* [THE PROBLEM]:
Copy out each line of the data that includes the string "this".

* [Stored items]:
/-! ## The main estimate -/

/-- **`L(1, χ) = (1 − β₁) L'(1, χ)(1 + O(1/η))` for an exceptional zero of quality `η`.** There are
absolute constants `C, η₀ > 0` such that for every quadratic character `χ ≠ χ₀` modulo `q ≥ 2`
and every `η ≥ η₀` for which `β₁ = 1 − 1/(η log q)` is a zero of `L(s, χ)`:
`|(1 − β₁) L'(1, χ) − L(1, χ)| ≤ (C/η) · L(1, χ)` (here `L(1, χ) > 0` and `L'(1, χ)` is real,
`LFunction_one_re_pos_im_zero`, `deriv_LFunction_ofReal_im_eq_zero`). Proof: MV Lemma 11.1 at
height `0` and MV Theorem 11.3 (all cases), as described in the module docstring.
[cite: MontgomeryVaughan2007, Lemma 11.1 and Theorem 11.3] -/
theorem exists_abs_sub_le_div_eta :
    ∃ C η₀ : ℝ, 0 < C ∧ 0 < η₀ ∧ ∀ (q : ℕ) [NeZero q] (χ : DirichletCharacter ℂ q), χ ≠ 1 →
      χ ^ 2 = 1 → 2 ≤ q → ∀ η : ℝ, η₀ ≤ η →
        χ.LFunction ((1 - 1 / (η * Real.log q) : ℝ) : ℂ) = 0 →
          |1 / (η * Real.log q) * (deriv χ.LFunction 1).re - (χ.LFunction 1).re| ≤
            C / η * (χ.LFunction 1).re := by
  obtain ⟨K₀, hK₀, hK, hKχ⟩ := exists_norm_logDeriv_le
  obtain ⟨E, hE, hpackage⟩ := exists_logDeriv_package
  obtain ⟨cZ, hcZ, hZF⟩ := exists_zeroFree
  obtain ⟨cP, hcP, hPage⟩ := exists_min_realZeros_le
  -- the constant governing the horizontal distance of the other zeros from `σ = 1`
  set c : ℝ := min (min cZ cP) (1 / 8) with hcdef
  have hc0 : 0 < c := lt_min (lt_min hcZ hcP) (by norm_num)
  have hcZ' : c ≤ cZ := (min_le_left _ _).trans (min_le_left _ _)
  have hcP' : c ≤ cP := (min_le_left _ _).trans (min_le_right _ _)
  have hc8 : c ≤ 1 / 8 := min_le_right _ _
  -- the constants
  set C : ℝ := 9 * E + 8 / c + 4 * K₀ + 1 with hCdef
  have hCpos : 0 < C := by rw [hCdef]; positivity
  set η₀ : ℝ := 256 / (21 * Real.log 2) + 3 / cP + 6 * (2 * K₀ + 3 * E) + 1 with hη₀def
  have hlog2 : (1 : ℝ) / 2 < Real.log 2 := by
    have := Real.log_two_gt_d9; linarith
  have hη₀pos : 0 < η₀ := by rw [hη₀def]; positivity
  refine ⟨C, η₀, hCpos, hη₀pos, fun q _ χ hχ hχ2 hq η hη hzero ↦ ?_⟩
  -- unpack the thresholds on `η`
  have g1 : 0 < 256 / (21 * Real.log 2) := by positivity
  have g2 : 0 ≤ 3 / cP := by positivity
  have g3 : 0 ≤ 6 * (2 * K₀ + 3 * E) := by positivity
  have hη1 : 256 / (21 * Real.log 2) ≤ η := by linarith
  have hη2 : 3 / cP < η := by linarith
  have hη3 : 6 * (2 * K₀ + 3 * E) < η := by linarith
  have hη0 : 0 < η := by linarith
  -- `Lq = log q`, `ℒ = log q + log 4`, `ℒ₅ = log q + log 5`
  set Lq : ℝ := Real.log q with hLq
  have hq2 : (2 : ℝ) ≤ q := by exact_mod_cast hq
  have hLq2 : Real.log 2 ≤ Lq := Real.log_le_log two_pos hq2
  have hLq0 : 0 < Lq := by linarith
  have h2Lq : 1 ≤ 2 * Lq := by linarith
  have hlog4 : Real.log 4 = 2 * Real.log 2 := by
    rw [show (4 : ℝ) = 2 ^ 2 by norm_num, Real.log_pow]; ring
  have hlog5 : Real.log 5 ≤ 3 * Real.log 2 := by
    rw [← Real.log_rpow two_pos, show (2 : ℝ) ^ (3 : ℝ) = 8 by norm_num]
    exact Real.log_le_log (by norm_num) (by norm_num)
  have hlog45 : Real.log 4 ≤ Real.log 5 := Real.log_le_log (by norm_num) (by norm_num)
  have hlog5pos : 0 < Real.log 5 := Real.log_pos (by norm_num)
  set ℒ : ℝ := Lq + Real.log 4 with hℒdef
  have hℒ3 : ℒ ≤ 3 * Lq := by rw [hℒdef]; linarith
  have hℒ0 : 0 < ℒ := by rw [hℒdef, hlog4]; linarith
  set ℒ₅ : ℝ := Lq + Real.log 5 with hℒ₅def
  have hℒ₅4 : ℒ₅ ≤ 4 * Lq := by rw [hℒ₅def]; linarith
  have hℒ₅0 : 0 < ℒ₅ := by rw [hℒ₅def]; linarith
  have hℒℒ₅ : ℒ ≤ ℒ₅ := by rw [hℒdef, hℒ₅def]; linarith
  -- `dβ = 1 − β₁ = 1/(η log q)`
  set dβ : ℝ := 1 / (η * Lq) with hdβdef
  have hdβ0 : 0 < dβ := by positivity
  have hηL : 0 < η * Lq := by positivity
  have hdβη : dβ * Lq = 1 / η := by rw [hdβdef]; field_simp
  have hdβle : dβ ≤ 1 / (η * Real.log 2) :=
    div_le_div_of_nonneg_left zero_le_one (by positivity) (by gcongr)
  have hdβsmall : dβ ≤ 21 / 256 := by
    refine hdβle.trans ?_
    rw [div_le_iff₀ (by positivity)]
    have := (div_le_iff₀ (by positivity : (0:ℝ) < 21 * Real.log 2)).mp hη1
    linarith
  set β : ℝ := 1 - dβ with hβdef
  have hβarg : ((1 - 1 / (η * Real.log q) : ℝ) : ℂ) = (β : ℂ) := by rw [hβdef, hdβdef]
  rw [hβarg] at hzero
  have hβ1 : β < 1 := by rw [hβdef]; linarith
  have hβ21 : 21 / 32 ≤ β := by rw [hβdef]; linarith
  have h1β : 1 - β ≤ 21 / 256 := by rw [hβdef]; linarith
  -- `β > 1 − cP/ℒ`
  have hβPage : 1 - cP / (Real.log q + Real.log 4) < β := by
    rw [hβdef]
    suffices h : dβ < cP / ℒ by rw [hℒdef] at h; linarith
    rw [hdβdef, div_lt_div_iff₀ hηL hℒ0, one_mul]
    calc ℒ ≤ 3 * Lq := hℒ3
      _ = (3 / cP) * (cP * Lq) := by field_simp
      _ < η * (cP * Lq) := mul_lt_mul_of_pos_right hη2 (by positivity)
      _ = cP * (η * Lq) := by ring
  -- the package at height `0`
  obtain ⟨S, m, ψ, hS, hS', hψ, hψb⟩ := hpackage q χ hχ 0
  have hcen : (17 / 16 + ((0 : ℝ) : ℂ) * I : ℂ) = (17 / 16 : ℂ) := by simp
  simp only [hcen, abs_zero, zero_add] at hS hS' hψ hψb
  have hψb' : ∀ z ∈ closedBall (17 / 16 : ℂ) (13 / 128), ‖ψ z‖ ≤ E * ℒ := by
    intro z hz; rw [hℒdef]; exact hψb z hz
  -- `β ∈ S`
  have hβS : (β : ℂ) ∈ S := by
    refine hS' _ hzero ?_
    have : (β : ℂ) - 17 / 16 = ((β - 17 / 16 : ℝ) : ℂ) := by push_cast; ring
    rw [this, Complex.norm_real, Real.norm_eq_abs, abs_le]
    constructor <;> linarith
  ----------------------------------------------------------------
  -- Step 1: the multiplicity of `β` in the package is `1`
  ----------------------------------------------------------------
  have hmβ : m (β : ℂ) = 1 := by
    have hmpos : 0 < m (β : ℂ) := (hS _ hβS).2.1
    by_contra hne
    have hkey := inv_le_of_two_le_multiplicity χ hχ hK hS hψ hψb' hβS hβ1 h1β (by omega)
    -- `1/(6 dβ) = η Lq/6` and `K₀ + Eℒ ≤ (2K₀ + 3E) Lq`
    have hlhs : 1 / (6 * (1 - β)) = η * Lq / 6 := by rw [hβdef, hdβdef]; field_simp; ring
    have hrhs : K₀ + E * ℒ ≤ (2 * K₀ + 3 * E) * Lq := by
      have h1 : K₀ ≤ 2 * K₀ * Lq := by
        calc K₀ = K₀ * 1 := (mul_one _).symm
          _ ≤ K₀ * (2 * Lq) := mul_le_mul_of_nonneg_left h2Lq hK₀
          _ = 2 * K₀ * Lq := by ring
      have h2 : E * ℒ ≤ 3 * E * Lq := by
        calc E * ℒ ≤ E * (3 * Lq) := mul_le_mul_of_nonneg_left hℒ3 hE
          _ = 3 * E * Lq := by ring
      linarith
    rw [hlhs] at hkey
    have h' : η * Lq ≤ 6 * (2 * K₀ + 3 * E) * Lq := by linarith
    have hη' := le_of_mul_le_mul_right h' hLq0
    linarith
  ----------------------------------------------------------------
  -- Step 2: every other zero of the package has `1 − Re a ≥ κ = c/ℒ₅`
  ----------------------------------------------------------------
  set κ : ℝ := c / ℒ₅ with hκdef
  have hκ0 : 0 < κ := by positivity
  have hℒ₅1 : 1 ≤ ℒ₅ := by
    rw [hℒ₅def]
    have h5 : (1 : ℝ) ≤ Real.log 5 := by
      rw [Real.le_log_iff_exp_le (by norm_num)]
      exact le_trans (le_of_lt Real.exp_one_lt_d9) (by norm_num)
    linarith
  have hκ21 : κ ≤ 21 / 128 := by
    rw [hκdef]
    calc c / ℒ₅ ≤ c / 1 := div_le_div_of_nonneg_left hc0.le one_pos hℒ₅1
      _ ≤ 21 / 128 := by rw [div_one]; linarith
  have hfar : ∀ a ∈ S.erase (β : ℂ), κ ≤ 1 - a.re := by
    intro a ha
    obtain ⟨hane, haS⟩ := Finset.mem_erase.mp ha
    have hLa := (hS a haS).1
    have hanorm := (hS a haS).2.2
    rcases eq_or_ne a.im 0 with him | him
    · -- a real zero `≠ β`: Page
      have hare : a = ((a.re : ℝ) : ℂ) := by
        apply Complex.ext <;> simp [him]
      have hLa' : χ.LFunction (a.re : ℂ) = 0 := by rw [← hare]; exact hLa
      have hne : β ≠ a.re := by
        intro h; apply hane; rw [hare, ← h]
      have hmin := hPage q χ hχ β a.re hzero hLa' hne
      have hale : a.re ≤ 1 - cP / (Real.log q + Real.log 4) := by
        rcases le_total β a.re with h | h
        · rw [min_eq_left h] at hmin; linarith
        · rw [min_eq_right h] at hmin; exact hmin
      have : κ ≤ cP / (Real.log q + Real.log 4) := by
        rw [hκdef, show Real.log q + Real.log 4 = ℒ from rfl]
        calc c / ℒ₅ ≤ c / ℒ := div_le_div_of_nonneg_left hc0.le hℒ0 hℒℒ₅
          _ ≤ cP / ℒ := div_le_div_of_nonneg_right hcP' hℒ0.le
      linarith
    · -- a complex zero: the zero-free region
      have hale : a.re ≤ 1 - cZ / (Real.log q + Real.log (|a.im| + 4)) := by
        by_contra hcon
        exact him (hZF q χ hχ a hLa (not_le.mp hcon)).2
      have haim : |a.im| ≤ 1 := by
        have h1 : |(a - 17 / 16).im| ≤ ‖a - 17 / 16‖ := Complex.abs_im_le_norm _
        have h2 : (a - 17 / 16 : ℂ).im = a.im := by simp
        rw [h2] at h1
        linarith
      have hlogim : Real.log (|a.im| + 4) ≤ Real.log 5 :=
        Real.log_le_log (by positivity) (by linarith)
      have hden : 0 < Real.log q + Real.log (|a.im| + 4) := by
        have := Real.log_pos (by linarith [abs_nonneg a.im] : (1:ℝ) < |a.im| + 4)
        show 0 < Lq + Real.log (|a.im| + 4)
        linarith
      have : κ ≤ cZ / (Real.log q + Real.log (|a.im| + 4)) := by
        rw [hκdef]
        calc c / ℒ₅ ≤ c / (Real.log q + Real.log (|a.im| + 4)) :=
              div_le_div_of_nonneg_left hc0.le hden (by show Lq + _ ≤ ℒ₅; rw [hℒ₅def]; linarith)
          _ ≤ cZ / (Real.log q + Real.log (|a.im| + 4)) :=
              div_le_div_of_nonneg_right hcZ' hden.le
      linarith
  ----------------------------------------------------------------
  -- Step 3: the sum over the other zeros at `σ = 1` is `≪ log q`
  ----------------------------------------------------------------
  have hother := re_sum_erase_le χ hχ (hKχ q χ) hS hψ hψb' hκ0 hκ21 hfar
  have hother0 : 0 ≤ (∑ a ∈ S.erase (β : ℂ), (m a : ℂ) / (1 - a)).re := by
    rw [Complex.re_sum]
    refine sum_nonneg fun a ha ↦ re_div_sub_nonneg ?_
    simp only [Complex.one_re]
    exact re_lt_one_of_zero χ hχ (hS a (Finset.mem_of_mem_erase ha)).1
  ----------------------------------------------------------------
  -- Step 4: `L'/L(1) = 1/dβ + R` with `|R| ≤ C log q`
  ----------------------------------------------------------------
  have hone : ((1 : ℝ) : ℂ) = 1 := by simp
  obtain ⟨hL1pos, hL1im⟩ := LFunction_one_re_pos_im_zero χ hχ hχ2
  have hL'im : (deriv χ.LFunction 1).im = 0 := by
    have := deriv_LFunction_ofReal_im_eq_zero χ hχ hχ2 (σ := 1) one_pos
    rwa [hone] at this
  -- the identity at `1`
  have hid : deriv χ.LFunction 1 / χ.LFunction 1 =
      ψ 1 + (1 : ℂ) / (1 - (β : ℂ)) + ∑ a ∈ S.erase (β : ℂ), (m a : ℂ) / (1 - a) := by
    have h := logDeriv_one_add_eq χ hχ hψ (u := 0) le_rfl (by norm_num)
    simp only [add_zero, hone] at h
    rw [h, sum_div_eq_add_sum_erase m 1 hβS, hmβ, Nat.cast_one]; ring
  have hquot : (deriv χ.LFunction 1 / χ.LFunction 1).re =
      (deriv χ.LFunction 1).re / (χ.LFunction 1).re := by
    obtain ⟨a, ha⟩ : ∃ a : ℝ, χ.LFunction 1 = a :=
      ⟨(χ.LFunction 1).re, by apply Complex.ext <;> simp [hL1im]⟩
    obtain ⟨b, hb⟩ : ∃ b : ℝ, deriv χ.LFunction 1 = b :=
      ⟨(deriv χ.LFunction 1).re, by apply Complex.ext <;> simp [hL'im]⟩
    rw [ha, hb, ← Complex.ofReal_div, Complex.ofReal_re, Complex.ofReal_re, Complex.ofReal_re]
  have hβterm : ((1 : ℂ) / (1 - (β : ℂ))).re = 1 / dβ := by
    have : (1 : ℂ) - (β : ℂ) = ((dβ : ℝ) : ℂ) := by rw [hβdef]; push_cast; ring
    rw [this, ← Complex.ofReal_one, ← Complex.ofReal_div, Complex.ofReal_re]
  set R : ℝ := (ψ 1).re + (∑ a ∈ S.erase (β : ℂ), (m a : ℂ) / (1 - a)).re with hRdef
  have hRid : (deriv χ.LFunction 1).re / (χ.LFunction 1).re = 1 / dβ + R := by
    have h := congrArg Complex.re hid
    rw [hquot, Complex.add_re, Complex.add_re, hβterm] at h
    rw [h, hRdef]; ring
  have hψ1 : |(ψ 1).re| ≤ E * ℒ := by
    have := (Complex.abs_re_le_norm _).trans (hψb' _ (one_add_mem_closedBall (u := 0) le_rfl (by norm_num)))
    simpa only [add_zero, hone] using this
  have hRbound : |R| ≤ C * Lq := by
    have hκinv : 1 / κ = ℒ₅ / c := by rw [hκdef, one_div_div]
    have hup : R ≤ E * ℒ + 2 * (1 / κ + K₀ + E * ℒ) := by
      rw [hRdef]; linarith [le_abs_self (ψ 1).re]
    have hlow : -(E * ℒ) ≤ R := by
      rw [hRdef]; linarith [neg_abs_le (ψ 1).re]
    have hEℒ : E * ℒ ≤ 3 * E * Lq := by
      calc E * ℒ ≤ E * (3 * Lq) := mul_le_mul_of_nonneg_left hℒ3 hE
        _ = 3 * E * Lq := by ring
    have hK₀' : K₀ ≤ 2 * K₀ * Lq := by
      calc K₀ = K₀ * 1 := (mul_one _).symm
        _ ≤ K₀ * (2 * Lq) := mul_le_mul_of_nonneg_left h2Lq hK₀
        _ = 2 * K₀ * Lq := by ring
    have hκ' : 1 / κ ≤ (4 / c) * Lq := by
      rw [hκinv]
      calc ℒ₅ / c ≤ (4 * Lq) / c := div_le_div_of_nonneg_right hℒ₅4 hc0.le
        _ = 4 / c * Lq := by ring
    have hCL : E * ℒ + 2 * (1 / κ + K₀ + E * ℒ) ≤ C * Lq := by
      have hC' : C * Lq = 9 * E * Lq + (8 / c) * Lq + 4 * K₀ * Lq + Lq := by rw [hCdef]; ring
      have h8 : 2 * (4 / c * Lq) = 8 / c * Lq := by ring
      rw [hC']
      linarith
    have hpos2 : 0 ≤ 2 * (1 / κ + K₀ + E * ℒ) := by positivity
    rw [abs_le]; constructor <;> linarith
  ----------------------------------------------------------------
  -- Step 5: conclusion
  ----------------------------------------------------------------
  have hfinal : 1 / (η * Real.log q) * (deriv χ.LFunction 1).re - (χ.LFunction 1).re =
      dβ * (χ.LFunction 1).re * R := by
    have h : (deriv χ.LFunction 1).re = (χ.LFunction 1).re * (1 / dβ + R) := by
      rw [← hRid]; field_simp
    rw [h, show 1 / (η * Real.log q) = dβ from rfl]
    field_simp
    ring
  rw [hfinal, abs_mul, abs_mul, abs_of_pos hdβ0, abs_of_pos hL1pos]
  calc dβ * (χ.LFunction 1).re * |R| ≤ dβ * (χ.LFunction 1).re * (C * Lq) := by gcongr
    _ = (dβ * Lq) * C * (χ.LFunction 1).re := by ring
    _ = C / η * (χ.LFunction 1).re := by rw [hdβη]; ring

* [EXERCISE OUTPUT]:
    rw [this, Complex.norm_real, Real.norm_eq_abs, abs_le]
    rwa [hone] at this
    rw [this, ← Complex.ofReal_one, ← Complex.ofReal_div, Complex.ofReal_re]
    simpa only [add_zero, hone] using this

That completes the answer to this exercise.